Pick every line out of the entries below that holds the string "discharged", and report them.
***** Input data *****
import Summits.QuantumFields.YangMills.Theorems.BalabanUVNodesN15TwoGridAveragingDefect
import Summits.QuantumFields.YangMills.Theorems.BalabanUVNodesN15TwoGridLandauDefectFull
import Literature.MathematicalPhysics.QuantumFieldTheory.Balaban1983to89.B9Eq3130MatrixLetters
import HarnessLib

/-!
# THE GLUING STEP AT TWO LATTICE SPACINGS, LVII: THE TWO-GRID OPERATOR LETTER OF BAŁABAN's AVERAGING `Q*Q` ON ROUGH INPUTS — `𝔇(Q′*Q′, Q*Q) ≤ (4e^{2ρ}∕L^k)·e^{−ρd}` —
# AND OF THE NONLOCAL PART `N_L = a•Q*Q − ∂Π∂*` OF `Δ_a` (dag-n15-c g14, FILE 99; N15 = NE2, s1 «background-layer OPERATOR ingredient»)

Cell `pub-ymgap`, seat `pub-ymgap-dag-n15-c` (R134 (a); HUMAN RULING D-0062), generation 14.  `bears_on: R4∕N15 · K3⁸ SpineGivenEndpointR13SepCoPHV (stmt-QuantumFields-27366)`.
Filed `--supports stmt-QuantumFields-27366 --as helper` — COUNT-NEUTRAL.  Theorems only (0 `def`, 0 `sorry`).  Imports BY NAME dag-n15-a part 45 `…N15TwoGridAveragingDefect` (`abs_qsOp_apply_le`,
`hasMaj_qvRe_comp`, `hasMaj_qvAdjRe_comp`, `hasMaj_qvAdjRe_sub_pull_comp`; through it part 37 `qvRe_pull_sub_apply`, part 44 `sA_sub_one` ∕ `hasMaj_shiftPull_sub`, part 40 `hasMaj_sT_pow_comp` ∕
`hasMaj_finsum` ∕ `hasMaj_smul_ofBlocks`, lit `B9Eq3130MatrixLetters.hasMaj_id_ofBlocks`) and part 47ff `…N15TwoGridLandauDefectFull` (`hasMaj_landauDefect_family`); nothing in the tree is modified.

WHY.  The last displayed row of this seat's knit (FILE 96 `ne2PlusOperator_knit_of_rightDefect` → FILE 97∕98: `𝔇(R̃′, R̃)`, the adjoint remainder's two-grid defect) reduces per cube to the
SOURCE-side defect `𝔇((M_{χ′}G′(□))∘[N′_L, M_{h′}], (M_χG(□))∘[N_L, M_h])` of the nonlocal part `N_L = a•Q*Q − ∂Π∂*` of Bałaban's `Δ_a` behind the cut cube; my g11 FILE 56
`hasMaj_idef_commOp_nonlocal` turns that into the OPERATOR letter `𝔇(N′_L, N_L)` on ROUGH inputs (WANT-n15-a g13-2 (β), unanswered).  The Landau half `𝔇(∂Π∂*′, ∂Π∂*)` is dag-n15-a's part 47ff
`hasMaj_landauDefect_family`; the averaging half was held not to exist on rough inputs (N-IIm: part 45's route bounds `Q′P − Q` through the one-step difference `(s_κ − 1)u` of the
INPUT).  It does exist: in part 37's exact identity `Q′P − Q = Q′^s∘(A′_κ(L^m) − 1)∘P∘A_κ(L^k)` the coarse line filter `A_κ(L^k) = (L^k)⁻¹Σ_{t<L^k}s_κ^t` TELESCOPES the one-step difference,
`(s_κ − 1)·a_κ(L^k) = (L^k)⁻¹(s_κ^{L^k} − 1)` (`mul_geom_sum`) — a unit translation minus the identity, times `η = L^{−k}` — so `‖Q′P − Q‖ ≤ 2e^{ρ}∕L^k` blockwise with NO derivative on the
input, and with part 45's stencil comparison `Q′* − PQ* = O(L^{−k})`: `𝔇(Q′*Q′, Q*Q) = Q′*(Q′P − Q) + (Q′* − PQ*)Q ≤ (4e^{2ρ}∕L^k)·e^{−ρd}`.

WHAT.  §1 `smul_sD_mul_sA_eq` (the symbol telescoping), ★ `hasMaj_lineDiff_comp` (`(n⁻¹ρ(n(s_κ−1)))∘ρ(a_κ(n))∘S = n⁻¹(ρ(s_κ^n) − 1)∘S ≤ (2e^{ρ}∕n)·B·e^{−ρd}`), ★ `hasMaj_qvRe_pull_sub_comp_of_line`
(dag-n15-a part 45 `hasMaj_qvRe_pull_sub_comp` with the COMPOSED line-difference letter as its hypothesis — the same proof), ★★ **`hasMaj_idef_qq`**: on ANY torus `M`, any `k, m`, `ρ ≥ 0`,
  `HasMaj (ofBlocks … blkFine) (ofBlocks … blockOf_{L^mL^k}) (𝔇(Q′*Q′, Q*Q)) ((4e^{ρ}e^{ρ}∕L^k)·e^{−ρ|y−y′|_T})`  (`𝔇 = idef (pull kingPrV) (pull kingPrV)`, King's pairing).
§2 ★★ `hasMaj_idef_nonlocal_of` (`𝔇(a•Q′*Q′ − V′, a•Q*Q − V) ≤ (|a|·4e^{2ρ}∕L^k + r_V)·e^{−ρd}` given the Landau letter `𝔇(V′, V) ≤ r_Ve^{−ρd}`), ★★ **`hasMaj_idef_nonlocal_family`**: for odd `L ≥ 3`,
`a > 0`, `0 < γ < 1` there are `δ, r > 0` with, for every `m_T`, `k ≥ 1`, `m`, on `MP (paramsOf d L m_T k hL)`:
  `𝔇(a•Q′*Q′ − ∂Π∂*′, a•Q*Q − ∂Π∂*) ≤ r·(L^k)^{−γ∕2}·e^{−δ|y−y′|_T}`  (Landau half = part 47ff BY NAME, `L^{−k} ≤ (L^k)^{−γ∕2}`).
CONSUMER: the next file (`…NeumannKnitRightNonlocal`) feeds §2 to FILE 56 `hasMaj_idef_commOp_nonlocal` and discharges the `hDN` row of FILE 98; then `𝔇(R̃′, R̃)` and FILE 50's socket for the
cover's glued `U ≡ 1` pair are hypothesis-free.

HONEST FRAMING ∕ LIMITS.  Finite-dimensional lattice algebra + block-majorant bookkeeping over LANDED rows; constants crude and ours; `U ≡ 1` torus MODEL of [B5] §1; Bałaban's inequalities
enter only through the tree's theorems behind part 47ff; nothing of [B5]∕[B6]∕[B9] asserted ([B9] Thm 3.14 = difference TEMPLATE).  NE2⁺ NOT PRINTED, NOT proved; N15 NOT discharged; counts
of record UNMOVED (typed 28∕28 · discharged 5∕27); one finite 𝕋⁴ at fixed ε per index — NOT infinite volume, NOT OS on ℝ⁴, NOT a mass gap, NOT Clay; R4 closes `BalabanLadder.UV` only.
Restate-immune (no Theses import).
-/

noncomputable section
*****
| The completed task |
enter only through the tree's theorems behind part 47ff; nothing of [B5]∕[B6]∕[B9] asserted ([B9] Thm 3.14 = difference TEMPLATE).  NE2⁺ NOT PRINTED, NOT proved; N15 NOT discharged; counts
of record UNMOVED (typed 28∕28 · discharged 5∕27); one finite 𝕋⁴ at fixed ε per index — NOT infinite volume, NOT OS on ℝ⁴, NOT a mass gap, NOT Clay; R4 closes `BalabanLadder.UV` only.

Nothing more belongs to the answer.